__Collected data entries__.

import Literature.AnabelianGeometry.AbsoluteAnabelian.AbsTopIChainsIsoCompat
import HarnessLib

/-!
# [AbsTopI] Def 4.2 (iv): the categories `Chain^{trm}(Π)`, `Chain^{iso-trm}(Π)` — composition and
# inverses of terminal (iso)morphisms, and the natural functor from `Chain(Π)` (proof-only)

S. Mochizuki, *Topics in Absolute Anabelian Geometry I: Generalities* (2012) [AbsTopI] §4, Def 4.2
(iv), pp. 50–51 (manuscript pagination, lit key `paper:url-11ac98ba15fc`; the quotation starts on
p. 50 and runs onto p. 51): "A terminal homomorphism between two `Π`-chains … is defined to be an
open outer homomorphism `Πₙ → Ψₘ` that is compatible [up to composition with an inner automorphism]
with the open homomorphisms `Πₙ → G`, `Ψₘ → G`.  Thus, one obtains a category `Chain^{trm}(Π)` whose
objects are the `Π`-chains [with arbitrary associated type-chain], and whose morphisms are the
terminal homomorphisms between `Π`-chains; write `Chain^{iso-trm}(Π) ⊆ Chain^{trm}(Π)` for the
subcategory determined by the terminal isomorphisms [i.e., the isomorphisms of `Chain^{trm}(Π)`].
Thus, it follows immediately from the definitions that we obtain natural functors
`Chain(Π) → Chain^{iso-trm}(Π) → Chain^{trm}(Π)`."  (Doc v2, 2026-08-27: the earlier header carried a
synthesized fragment «Moreover, we shall refer to as a terminal isomorphism …» inside the quotation
marks — referee finding L13-n5; the passage is now quoted verbatim, the single «…» marking the omitted
bracket "[with arbitrary associated type-chains]" and the displayed arrow between the two chains.)

abc-iut-L4-t4 typed the hom-sets as the predicates `PiChain.HasTerminalHom` / `HasTerminalIso`
(`AbsTopIChains.lean`; FACT-LIST vocabulary rows F-0209 / F-0210); abc-iut-f-058 proved the identities
(`AbsTopI.PiChain.hasTerminalHom_refl`, `hasTerminalIso_refl`) and the inclusion
`Chain^{iso-trm} ⊆ Chain^{trm}` (`AbsTopI.PiChain.HasTerminalIso.hasTerminalHom`).  This file supplies
what makes them CATEGORIES and the first natural functor:

* `PiChain.HasTerminalHom.trans` — COMPOSITION in `Chain^{trm}(Π)`: the composite of open
  homomorphisms of profinite groups is open onto an open image (the second factor is an open map,
  `isOpenMap_of_isOpen_range`), and the inner automorphisms multiply;
* `PiChain.HasTerminalIso.symm`, `PiChain.HasTerminalIso.trans` — `Chain^{iso-trm}(Π)` is a groupoid;
* `AbsTopI.PiChainIsoOver.hasTerminalIso_of_refl` — the natural functor `Chain(Π) → Chain^{iso-trm}(Π)`:
  an isomorphism of `Π`-chains (over `Iso.refl`, abc-iut-L4-t13's `PiChainIsoOver`) induces a terminal
  isomorphism (its last-term isomorphism, inner automorphism `1`), hence a terminal homomorphism
  (`hasTerminalHom_of_refl`).

Proof-only (no `def`); the typers' files are imported, not edited.  Nothing here bears on [IUTchIII]
Cor 3.12; no side is taken.
-/

noncomputable section

open CategoryTheory Topology
open scoped Pointwise

universe u

namespace Literature.AnabelianGeometry.AbsoluteAnabelian

open Literature.AlgebraicGeometry.Frobenioids (IsSlimGroup)

namespace FundamentalExtension

namespace PiChain

variable {E : FundamentalExtension.{u}} {C : CuspidalData E} {hP : IsSlimGroup E.arith}
  {hΔ : IsSlimGroup E.geom} {hne : E.geom ≠ ⊥}

/-! ### `Chain^{trm}(Π)`: composition of terminal homomorphisms -/

/-- **Composition in `Chain^{trm}(Π)`** ([AbsTopI] Def 4.2 (iv) p. 50 "Thus, one obtains a category
`Chain^{trm}(Π)`"): terminal homomorphisms `c → c'`, `c' → c''` compose — the composite `Πₙ → Ψₘ → Φₖ`
of open homomorphisms has open image (an open-image homomorphism out of a profinite group is an open
map) and is compatible with the projections to `G` up to the product of the two inner automorphisms.
[cite: MochizukiAbsTopI2012, Def 4.2 (iv) p.50] -/
theorem HasTerminalHom.trans {c c' c'' : E.PiChain C hP hΔ hne} (h : c.HasTerminalHom c')
    (h' : c'.HasTerminalHom c'') : c.HasTerminalHom c'' := by
  obtain ⟨φ, g, hφo, hφ⟩ := h
  obtain ⟨ψ, g', hψo, hψ⟩ := h'
  refine ⟨ψ.comp φ, g' * g, ?_, fun x => ?_⟩
  · have hr : Set.range (ψ.comp φ) = ψ '' Set.range φ := by
      rw [ContinuousMonoidHom.coe_comp, Set.range_comp]
    rw [hr]
    exact isOpenMap_of_isOpen_range ψ hψo _ hφo
  · change c''.last.proj (ψ (φ x)) = _
    rw [hψ, hφ, map_mul, MulAut.mul_apply]

/-! ### `Chain^{iso-trm}(Π)`: inverses and composition of terminal isomorphisms -/

/-- **Inverses in `Chain^{iso-trm}(Π)`**: a terminal isomorphism `c ≅ c'` gives a terminal isomorphism
`c' ≅ c` (inverse isomorphism, inverse inner automorphism).
[cite: MochizukiAbsTopI2012, Def 4.2 (iv) p.50] -/
theorem HasTerminalIso.symm {c c' : E.PiChain C hP hΔ hne} (h : c.HasTerminalIso c') :
    c'.HasTerminalIso c := by
  obtain ⟨e, g, he⟩ := h
  refine ⟨e.symm, g⁻¹, fun y => ?_⟩
  have h1 := he (e.symm y)
  rw [ContinuousMulEquiv.apply_symm_apply] at h1
  rw [h1, ← MulAut.mul_apply, ← map_mul, inv_mul_cancel, map_one, MulAut.one_apply]

/-- **Composition in `Chain^{iso-trm}(Π)`**: terminal isomorphisms compose.
[cite: MochizukiAbsTopI2012, Def 4.2 (iv) p.50] -/
theorem HasTerminalIso.trans {c c' c'' : E.PiChain C hP hΔ hne} (h : c.HasTerminalIso c')
    (h' : c'.HasTerminalIso c'') : c.HasTerminalIso c'' := by
  obtain ⟨e, g, he⟩ := h
  obtain ⟨e', g', he'⟩ := h'
  refine ⟨e.trans e', g' * g, fun x => ?_⟩
  change c''.last.proj (e' (e x)) = _
  rw [he', he, map_mul, MulAut.mul_apply]

/-- Terminal isomorphy is SYMMETRIC (as a relation on `Π`-chains).
[cite: MochizukiAbsTopI2012, Def 4.2 (iv) p.50] -/
theorem hasTerminalIso_comm {c c' : E.PiChain C hP hΔ hne} :
    c.HasTerminalIso c' ↔ c'.HasTerminalIso c :=
  ⟨HasTerminalIso.symm, HasTerminalIso.symm⟩

/-- A terminal isomorphism yields terminal homomorphisms in BOTH directions (the inclusion
`Chain^{iso-trm}(Π) ⊆ Chain^{trm}(Π)` applied to the isomorphism and to its inverse).
[cite: MochizukiAbsTopI2012, Def 4.2 (iv) p.50] -/
theorem HasTerminalIso.hasTerminalHom_symm {c c' : E.PiChain C hP hΔ hne} (h : c.HasTerminalIso c') :
    c'.HasTerminalHom c := by
  obtain ⟨e, g, he⟩ := h.symm
  refine ⟨(e : c'.last.grp →ₜ* c.last.grp), g, ?_, he⟩
  have hr : Set.range (e : c'.last.grp →ₜ* c.last.grp) = Set.univ :=
    Set.range_eq_univ.mpr fun x => ⟨e.symm x, e.apply_symm_apply x⟩
  rw [hr]
  exact isOpen_univ

end PiChain

end FundamentalExtension

/-! ### The natural functor `Chain(Π) → Chain^{iso-trm}(Π) → Chain^{trm}(Π)` -/

namespace AbsTopI.PiChainIsoOver

open FundamentalExtension

variable {E : FundamentalExtension.{u}} {C : CuspidalData E} {hP : IsSlimGroup E.arith}
  {hΔ : IsSlimGroup E.geom} {hne : E.geom ≠ ⊥}

/-- **The natural functor `Chain(Π) → Chain^{iso-trm}(Π)`** ([AbsTopI] Def 4.2 (iv) p. 50 "it follows
immediately from the definitions that we obtain natural functors"): an isomorphism of `Π`-chains
(termwise isomorphisms compatible with the rigidifying homomorphisms, over `Iso.refl`) induces a
terminal isomorphism — its last-term isomorphism, which is compatible with the projections to `G` on
the nose (inner automorphism `1`). [cite: MochizukiAbsTopI2012, Def 4.2 (iv) p.50] -/
theorem hasTerminalIso_of_refl {c c' : E.PiChain C hP hΔ hne} (h : PiChainIsoOver (Iso.refl E) c c') :
    c.HasTerminalIso c' := by
  obtain ⟨I⟩ := h.nonempty_last
  refine ⟨I.iso, 1, fun x => ?_⟩
  rw [map_one, MulAut.one_apply]
  exact I.proj_comm x

/-- **The composite natural functor `Chain(Π) → Chain^{trm}(Π)`**: an isomorphism of `Π`-chains over
`Iso.refl` induces a terminal homomorphism. [cite: MochizukiAbsTopI2012, Def 4.2 (iv) p.50] -/
theorem hasTerminalHom_of_refl {c c' : E.PiChain C hP hΔ hne} (h : PiChainIsoOver (Iso.refl E) c c') :
    c.HasTerminalHom c' :=
  PiChain.HasTerminalIso.hasTerminalHom (hasTerminalIso_of_refl h)

end AbsTopI.PiChainIsoOver

end Literature.AnabelianGeometry.AbsoluteAnabelian

end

__PROBLEM DESCRIPTION__. Give the exact lines, and only those, from the line containing "# inverses of" through the line containing "S. Mochizuki, *Topics" in the entries above.

__TASK RESULT__.
# inverses of terminal (iso)morphisms, and the natural functor from `Chain(Π)` (proof-only)

S. Mochizuki, *Topics in Absolute Anabelian Geometry I: Generalities* (2012) [AbsTopI] §4, Def 4.2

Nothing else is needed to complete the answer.